The agenda pursued by the United States in this case has been consistently different from that of the Turkish authorities with their intermittent investigations. The USA is not interested in uncovering corruption amongst Erdogan's cronies, but in Turkey's undermining of the sanctions against Iran.

Atilla and Zarrab have been charged and convicted with violating the Iran sanctions imposed by the U.S. Congress. Sentencing is scheduled for April. This case is meant to set a precedent. The U.S. justice system has never before brought a criminal case like this one against a businessman from a third country.

Up to now, the USA has in fact been content to take lenient action for any breaches of the Iran embargo. U.S. authorities have for example demanded that foreign banks dismiss certain employees, as in the case of the Commerzbank and HypoVereinsbank. Or people who fell out of favour have been put on a Treasury blacklist, making it impossible for them to take part in international financial transactions, as happened to a German businessman from Bonn.

″The worst deal ever″

The U.S. authorities have imposed fines in the billions of dollars against banks found guilty of circumventing the sanctions. The Halkbank in Turkey can now expect the same.

The hard-line approach taken to Zarrab and Atilla stands in remarkable contrast to the international nuclear agreement with Iran, of which the United States is one of the signatories. On the basis of this agreement, the international sanctions against Iran were relaxed considerably in 2016. It is likely therefore that Zarrab and Atilla thought nothing would happen to them upon entering the USA.

Recep Tayyip Erdogan (photo: picture-alliance/dpa/AP)
Erdogan on the defensive: during the trial, the Turkish-Iranian businessman Reza Zarrab testified that the Turkish president knew about the gold-for-gas dealings with Iran and instructed Vakif and Ziraat banks to get involved. For his part, Erdogan has been outspoken in his criticism of the legal proceedings. The trial is a ″plot against Turkey″ and has ″nothing to do with the law, justice or business″. Ankara called on Zarrab to correct his ″error″

In the United States, however, there is now substantial political resistance to any compromise with Iran. This is not merely the stance taken by President Trump, who never misses an opportunity to refer to the nuclear treaty as the "worst deal ever". Large parts of the military and intelligence establishment as well as many members of Congress likewise oppose the agreement and are calling for tougher economic sanctions against Iran.

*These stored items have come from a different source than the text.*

import Literature.Probability.RandomPlanarGeometry.HexSAWStripSurfaceArchCut
import Literature.Probability.RandomPlanarGeometry.HexParafermionWeighted
import HarnessLib

/-!
# The Duminil-Copin–Smirnov strip identity WITH A SURFACE FUGACITY: BBdGDCG 2014, Proposition 4 at `n = 0`

Topic `Literature/Probability/RandomPlanarGeometry` (continues `HexSAWLemma2.lean` — DCS's Lemma 2 `1 = c_α A + B + c_ε E` on the
strips `stripV T L`, the classes `IsAlphaDart/IsBetaDart/IsEpsDart`, their windings and boundary terms — and
`HexParafermionWeighted.lean` — the vertex relation with a surface weight, `boundary_sum_weighted_upper` — and
`HexSAWStripSurfaceArchCut.lean`, whose vocabulary `surfContacts`/`stripGFy` this file uses).  Source: N. R. Beaton,
M. Bousquet-Mélou, J. de Gier, H. Duminil-Copin, A. J. Guttmann, *The critical fugacity for surface adsorption of self-avoiding
walks on the honeycomb lattice is `1 + √2`* (Theorem 2), Comm. Math. Phys. 326 (2014) 727–754 (arXiv:1109.0358v5), §3 Proposition 4 =
eq. (11) (v5 p. 7; the global identity with fugacity `y` on the `β` boundary; Lemma 3 p. 4 = the weighted local identity) and §4.1
eq. (16) (p. 13): at `n = 0`, dilute branch `x_c^{-1} = 2cos(π/8)`,
"`1 = α A_{T,L}(x_c, y) + ε E_{T,L}(x_c, y) + β(y) B_{T,L}(x_c, y)`, `α = cos(3π/8)`, `ε = cos(π/4)`,
`β(y) = (y* - y)/(y(y* - 1)) = (1 + √2 - y)/(√2 y)`, `y* = 1 + √2`"; §4.2 in the arXiv v1 (2011) wording "If, in addition,
`y < y*`, the coefficients are positive … `A_{T,L}`, `B_{T,L}` … are bounded" (the v5 = CMP text, p. 14, runs this argument at
`y = y*` only — "Since the coefficients α and ε are positive, the above identity shows that A_{T,L}(x_c; y*) remains bounded as L
increases" — and takes the `y < y_T` limits from Corollary 8, p. 12; page numbers below are arXiv v5 throughout).

## What is proved (HOME build of a-p2 g7, 2026-08-23; face Y1′ of the door R96′ «HEX-YC-DCS» of a-idea-1 gen 17, the DCS-frame twin of R96)

Label: CONSOLIDATION — printed identity with printed proof (the surface vertices' defect `(1 - y)`, BBdGDCG v5 pp. 7–8), one
step simplified: BBdGDCG combine the two arrival directions (SW/SE) by the mirror symmetry of the strip before taking real parts;
here each direction is evaluated separately and both have real part `-cos(π/8)`, so no symmetry is needed.  NO parity
hypothesis (unlike Beaton's rotated Prop. 6): refute-first numerics `dcs_identity_y_check.py` (7 strips × 5 values of `y`,
residual ≤ 3e-14).

* over the vocabulary of `HexSAWStripSurfaceArchCut` (`surfContacts T P` = `c(γ)` = inner vertices on the top level `2T - 1`,
  `stripGFy T L cls y` = `Σ x_c^ℓ y^c`): `surfContacts_eq_countP`, `stripGFy_eps_one`, `stripTop`, `swt_stripTop`;
* `boundary_sum_stripY`, `classSum_stripY` (`c_α A(y) + B(y) + c_ε E(y) = 1 + (1 - y) Re(𝔇/e₀)`);
* first arrivals at the top level `arrTopS` (from SW or SE only), `stripG`, `defectS_eq_sum`, Hopf `pturn_of_arrTopS` (`∓1`),
  `arrTermS_re` (`-cos(π/8)`), `defectS_re`; `stripGFy_beta_eq` (`B(y) = x_c y G(y)`);
* **`strip_identityY_master`** (`c_α A + B + c_ε E + (1 - y) cos(π/8) G = 1`, all real `y`) and **`strip_identityY`** —
  BBdGDCG Prop. 4 at `n = 0`: `cos(3π/8) A(y) + ((1 + √2 - y)/(√2 y)) B(y) + cos(π/4) E(y) = 1` (`T ≥ 1`, `y > 0`);
* `stripGFy_beta_le` — for `0 < y < 1 + √2`: `B_{T,L}(x_c, y) ≤ √2 y/(1 + √2 - y)` (the boundedness used in §4.2);
* the door's typed faces closed by name: `yStar`, `betaY`, `betaY_one`, `StripIdentityY` + `stripIdentityY_holds` (Y1′),
  `StripByBound` + `stripByBound_holds` (Y-LOWER′, eq. (17)).
-/

noncomputable section

namespace Literature.Probability.RandomPlanarGeometry.SAW

namespace HV

open Finset Real Complex

/-! ### Surface contacts on the top level of `S_{T,L}` (vocabulary of `HexSAWStripSurfaceArchCut`: `surfContacts`, `stripGFy`) -/

/-- `c(γ)` as a count: `surfContacts T P = #{inner vertices on the top level 2T - 1}`.
[cite: BeatonBousquetMelouDeGierDuminilCopinGuttmann2014, §2 (arXiv v5 p. 5: weight y per contact with the surface)] -/
theorem surfContacts_eq_countP (T : ℕ) (P : List HV) :
    surfContacts T P = (inner P).countP (fun v => lev v = 2 * (T : ℤ) - 1) := by
  rw [surfContacts, List.countP_eq_length_filter]

/-- At `y = 1`: `E(1) = E_{T,L}(x_c)` (companions `stripGFy_alpha_one`, `stripGFy_beta_one`). [cite: DuminilCopinSmirnov2012, §3] -/
theorem stripGFy_eps_one (T L : ℕ) : stripGFy T L (IsEpsDart L) 1 = stripE T L hexCriticalFugacity := by
  simp [stripGFy, stripE]

/-- The surface set: the top level of `S_{T,L}`. [cite: BeatonBousquetMelouDeGierDuminilCopinGuttmann2014, §2 (the β boundary)] -/
def stripTop (T L : ℕ) : Finset HV := (stripV T L).filter (fun v => lev v = 2 * (T : ℤ) - 1)

/-- On walks of `S_{T,L}` the generic surface weight for `S = stripTop T L` is `y^{c(γ)}`.
[cite: BeatonBousquetMelouDeGierDuminilCopinGuttmann2014, §2] -/
theorem swt_stripTop {T L : ℕ} {P : List HV} (hP : IsMidWalk (stripV T L) P) (y : ℝ) :
    swt (stripTop T L) (y : ℂ) P = ((y ^ surfContacts T P : ℝ) : ℂ) := by
  rw [swt, surfContacts_eq_countP, Complex.ofReal_pow]
  congr 1
  refine List.countP_congr fun v hv => ?_
  have hvV : v ∈ stripV T L := hP.2.2.2.1 v hv
  simp [stripTop, hvV]

/-! ### The weighted boundary sum and the class sorting -/

/-- **The weighted boundary sum on `S_{T,L}`**: `Σ_{exits} edir·x_c^ℓλ^W·y^c = e₀ + (1 - y)·𝔇`, `𝔇` the top-level defect.
[cite: BeatonBousquetMelouDeGierDuminilCopinGuttmann2014, proof of Proposition 4 (S computed two ways)] -/
theorem boundary_sum_stripY {T L : ℕ} (hT : 1 ≤ T) (y : ℝ) :
    ∑ P ∈ (midWalks (stripV T L)).filter (fun P => P ≠ [wOut, hvOrigin] ∧ (finalDart P).2 ∉ stripV T L),
      edir (finalDart P).1 (finalDart P).2 * pwt P * swt (stripTop T L) (y : ℂ) P =
    emb (-1, 2) + (1 - (y : ℂ)) *
      ∑ v ∈ (stripV T L).filter (· ∈ stripTop T L), ∑ P ∈ clsIn (stripV T L) v,
        edir v (finalDart P).1 * pwt P * swt (stripTop T L) (y : ℂ) P := by
  rw [← edir_wOut_hvOrigin]
  exact boundary_sum_weighted_upper stripV_upper (hvOrigin_mem_stripV hT) _ _

/-- **The exits sorted into DCS's classes, with the fugacity riding along**:
`cos(3π/8) A(y) + B(y) + cos(π/4) E(y) = 1 + (1 - y) Re(𝔇/e₀)` (`T ≥ 1`). [cite: BeatonBousquetMelouDeGierDuminilCopinGuttmann2014, proof of Proposition 4 ("any mid-edge p not belonging to ∂D_{T,L} … contributes 0")] [cite: DuminilCopinSmirnov2012, proof of Lemma 2] -/
theorem classSum_stripY {T L : ℕ} (hT : 1 ≤ T) (y : ℝ) :
    Real.cos (3 * π / 8) * stripGFy T L IsAlphaDart y + stripGFy T L (IsBetaDart T) y +
        Real.cos (π / 4) * stripGFy T L (IsEpsDart L) y =
      1 + (1 - y) * ((∑ v ∈ (stripV T L).filter (· ∈ stripTop T L), ∑ P ∈ clsIn (stripV T L) v,
        edir v (finalDart P).1 * pwt P * swt (stripTop T L) (y : ℂ) P) / emb (-1, 2)).re := by
  have hbs := boundary_sum_stripY (L := L) hT y
  rw [sum_filter] at hbs
  set D := ∑ v ∈ (stripV T L).filter (· ∈ stripTop T L), ∑ P ∈ clsIn (stripV T L) v,
        edir v (finalDart P).1 * pwt P * swt (stripTop T L) (y : ℂ) P with hD
  -- pointwise sorting of the real part of each term divided by `e₀`
  have hpt : ∀ P ∈ midWalks (stripV T L),
      ((if P ≠ [wOut, hvOrigin] ∧ (finalDart P).2 ∉ stripV T L then
          edir (finalDart P).1 (finalDart P).2 * pwt P * swt (stripTop T L) (y : ℂ) P else 0) / emb (-1, 2)).re =
        hexCriticalFugacity ^ mwLen P * y ^ surfContacts T P *
          ((if IsAlphaDart (finalDart P) then Real.cos (3 * π / 8) else 0) +
            (if IsBetaDart T (finalDart P) then 1 else 0) +
            (if IsEpsDart L (finalDart P) then Real.cos (π / 4) else 0)) := by
    intro P hP
    rw [mem_midWalks_iff] at hP
    have hiff := boundary_iff hT hP
    have hre : ∀ z : ℂ, (z * pwt P * swt (stripTop T L) (y : ℂ) P / emb (-1, 2)).re =
        hexCriticalFugacity ^ mwLen P * y ^ surfContacts T P * (z * lam ^ pturn P / emb (-1, 2)).re := by
      intro z
      rw [swt_stripTop hP, pwt, show z * ((hexCriticalFugacity : ℂ) ^ mwLen P * lam ^ pturn P) *
          ((y ^ surfContacts T P : ℝ) : ℂ) / emb (-1, 2) =
          ((hexCriticalFugacity ^ mwLen P * y ^ surfContacts T P : ℝ) : ℂ) * (z * lam ^ pturn P / emb (-1, 2)) by
          push_cast; ring, Complex.re_ofReal_mul]
    by_cases hα : IsAlphaDart (finalDart P)
    · rw [if_pos (hiff.2 (Or.inl hα)), hre, boundaryTerm_re_of_isAlphaDart hP hα, if_pos hα,
        if_neg (not_isBetaDart_of_isAlphaDart hα), if_neg (not_isEpsDart_of_isAlphaDart hα)]
      ring
    by_cases hβ : IsBetaDart T (finalDart P)
    · rw [if_pos (hiff.2 (Or.inr (Or.inl hβ))), hre, boundaryTerm_of_isBetaDart hP hβ,
        Complex.one_re, if_neg hα, if_pos hβ, if_neg (not_isEpsDart_of_isBetaDart hβ)]
      ring
    by_cases hε : IsEpsDart L (finalDart P)
    · rw [if_pos (hiff.2 (Or.inr (Or.inr hε))), hre, boundaryTerm_re_of_isEpsDart hP hε,
        if_neg hα, if_neg hβ, if_pos hε]
      ring
    · rw [if_neg (by rw [hiff]; push Not; exact ⟨hα, hβ, hε⟩), zero_div, Complex.zero_re,
        if_neg hα, if_neg hβ, if_neg hε]
      ring
  have key := congrArg (fun z => (z / emb (-1, 2)).re) hbs
  have hfix : ((1 - (y : ℂ)) * D / emb (-1, 2)).re = (1 - y) * (D / emb (-1, 2)).re := by
    rw [mul_div_assoc, show (1 - (y : ℂ)) = ((1 - y : ℝ) : ℂ) by push_cast; ring, Complex.re_ofReal_mul]
  rw [Finset.sum_div, Complex.re_sum, Finset.sum_congr rfl hpt, add_div, div_self emb_neg_one_two_ne_zero,
    Complex.add_re, Complex.one_re, hfix] at key
  have hA : ∑ P ∈ midWalks (stripV T L), hexCriticalFugacity ^ mwLen P * y ^ surfContacts T P *
      (if IsAlphaDart (finalDart P) then Real.cos (3 * π / 8) else 0) =
        Real.cos (3 * π / 8) * stripGFy T L IsAlphaDart y := by
    rw [stripGFy, Finset.mul_sum, Finset.sum_filter]
    refine Finset.sum_congr rfl fun P _ => ?_
    split_ifs <;> ring
  have hB : ∑ P ∈ midWalks (stripV T L), hexCriticalFugacity ^ mwLen P * y ^ surfContacts T P *
      (if IsBetaDart T (finalDart P) then (1 : ℝ) else 0) = stripGFy T L (IsBetaDart T) y := by
    rw [stripGFy, Finset.sum_filter]
    refine Finset.sum_congr rfl fun P _ => ?_
    split_ifs <;> ring
  have hE : ∑ P ∈ midWalks (stripV T L), hexCriticalFugacity ^ mwLen P * y ^ surfContacts T P *
      (if IsEpsDart L (finalDart P) then Real.cos (π / 4) else 0) =
        Real.cos (π / 4) * stripGFy T L (IsEpsDart L) y := by
    rw [stripGFy, Finset.mul_sum, Finset.sum_filter]
    refine Finset.sum_congr rfl fun P _ => ?_
    split_ifs <;> ring
  rw [← hA, ← hB, ← hE, ← key, ← Finset.sum_add_distrib, ← Finset.sum_add_distrib]
  refine Finset.sum_congr rfl fun P _ => ?_
  ring

/-! ### First arrivals at the top level (BBdGDCG's walks `a ⇝ q, p` / `a ⇝ r, p`): index set and re-indexing -/

/-- First arrivals at a top-level vertex of `S_{T,L}` (the walk reaches a `β` vertex, not visited before; the arrival is
from the SW or the SE neighbour). [cite: BeatonBousquetMelouDeGierDuminilCopinGuttmann2014, proof of Proposition 4 ("q (resp. r) stands for the SW (resp. SE) mid-edge adjacent to v")] -/
def arrTopS (T L : ℕ) : Finset (List HV) :=
  (midWalks (stripV T L)).filter fun P =>
    (finalDart P).2 ∈ stripV T L ∧ lev (finalDart P).2 = 2 * (T : ℤ) - 1 ∧ (finalDart P).2 ∉ inner P

/-- `G(y) := Σ_{first arrivals at the top level} x_c^ℓ y^c` (BBdGDCG's `Σ_{p ∈ β, γ : a ⇝ q,p} + Σ_{… r,p}`).
[cite: BeatonBousquetMelouDeGierDuminilCopinGuttmann2014, proof of Proposition 4] -/
def stripG (T L : ℕ) (y : ℝ) : ℝ := ∑ P ∈ arrTopS T L, hexCriticalFugacity ^ mwLen P * y ^ surfContacts T P

/-- Re-indexing the top-level defect as a sum over first arrivals. [cite: BeatonBousquetMelouDeGierDuminilCopinGuttmann2014, proof of Proposition 4] -/
theorem defectS_eq_sum {T L : ℕ} (f : HV → List HV → ℂ) :
    ∑ v ∈ (stripV T L).filter (· ∈ stripTop T L), ∑ P ∈ clsIn (stripV T L) v, f v P =
      ∑ P ∈ arrTopS T L, f (finalDart P).2 P := by
  classical
  set V := stripV T L with hV
  have h1 : ∑ v ∈ V.filter (· ∈ stripTop T L), ∑ P ∈ clsIn V v, f v P =
      ∑ P ∈ midWalks V, ∑ v ∈ V.filter (· ∈ stripTop T L),
        (if (finalDart P).2 = v ∧ v ∉ inner P then f v P else 0) := by
    rw [sum_comm]
    refine sum_congr rfl fun v _ => ?_
    rw [clsIn, sum_filter]
  have h2 : ∀ P ∈ midWalks V, ∑ v ∈ V.filter (· ∈ stripTop T L),
      (if (finalDart P).2 = v ∧ v ∉ inner P then f v P else 0) =
      if (finalDart P).2 ∈ V.filter (· ∈ stripTop T L) ∧ (finalDart P).2 ∉ inner P then f (finalDart P).2 P else 0 := by
    intro P _
    have : ∀ v ∈ V.filter (· ∈ stripTop T L), (if (finalDart P).2 = v ∧ v ∉ inner P then f v P else 0) =
        if (finalDart P).2 = v then (if (finalDart P).2 ∉ inner P then f (finalDart P).2 P else 0) else 0 := by
      intro v _
      by_cases h : (finalDart P).2 = v
      · subst h; by_cases h' : (finalDart P).2 ∉ inner P <;> simp [h']
      · simp [h]
    rw [sum_congr rfl this, sum_ite_eq]
    by_cases ha : (finalDart P).2 ∈ V.filter (· ∈ stripTop T L) <;>
      by_cases hb : (finalDart P).2 ∉ inner P <;> simp [ha, hb]
  rw [h1, sum_congr rfl h2, ← sum_filter]
  congr 1
  ext P
  simp only [arrTopS, ← hV, mem_filter, stripTop]
  constructor
  · rintro ⟨hP, ⟨⟨hv2, -, hx⟩, hni⟩⟩; exact ⟨hP, hv2, hx, hni⟩
  · rintro ⟨hP, hv2, hx, hni⟩
    exact ⟨hP, ⟨hv2, by rw [hV] at hv2; exact hv2, hx⟩, hni⟩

This reflex is as old as the revolution against the Shah 40 years ago. And the policy gained additional momentum after 9/11 (which Iran had nothing to do with). In the years after the attacks on New York and Washington, the U.S. administration placed a new emphasis on fighting terrorist financing, a pursuit referred to these days simply as "financial intelligence".

This discipline was soon directed more against Iran than al-Qaida. Starting in 2007, Treasury officials increasingly managed to cut Iranian banks off from international payment transactions. Some observers say that only the pressure of the sanctions caused the Iranian regime to suspend uranium enrichment under the nuclear agreement of 2015.

There may be some truth in that observation. But the problem is the ambivalence of the American policy. The U.S. sanctions are namely aimed not only against Iran's nuclear programme but have another underlying target: the weakening of the Iranian economy as a whole and thus of the regime.

Sanctions logic integral to U.S. policy

"Regime change" is always implied in the logic of the American sanctions policy. Now that economic hardship has in recent weeks driven Iranians out onto the streets proclaiming "Death to the dictator", the endorsers of this logic think they are close to achieving their goal.

The sanctions logic is firmly anchored in U.S. policy on the Middle East. It is also applied to Lebanon. U.S. officials have been threatening since 2016 to cut off Lebanese banks from dollar transactions if they continue to hold accounts for members or sub-organisations of the pro-Iranian Hezbollah. Lebanese Prime Minister Saad al-Hariri, an opponent of Hezbollah, is thus trying to tread cautiously. In this respect, his forced temporary resignation last November has a lot to do with U.S. sanctions policy.

Nowhere are the unwanted side effects of the American sanctions as plain as in Turkey. The U.S. authorities got wind of the Turkish business dealings by the Iranian gold dealer Reza Zarrab back in 2011 and tried hard to persuade their Turkish counterparts to take action against the network.

This triggered fierce tensions in Turkish domestic politics, contributing to the rift between Erdogan and the Gulenists. The Americans surely didn't intend for their policies to anger their long-time ally Erdogan and ultimately cause them to lose him. The trial in New York has shown that Erdogan's turning against the USA is actually an inadvertent consequence of the policy of sanctions against Iran. It is but cold consolation for the USA that it can now score another blow against its newfound enemy Erdogan with maximally aggressive prosecution.

Stefan Buchen

© Qantara.de 2018

The author works as a television journalist for the ARD political magazine "Panorama".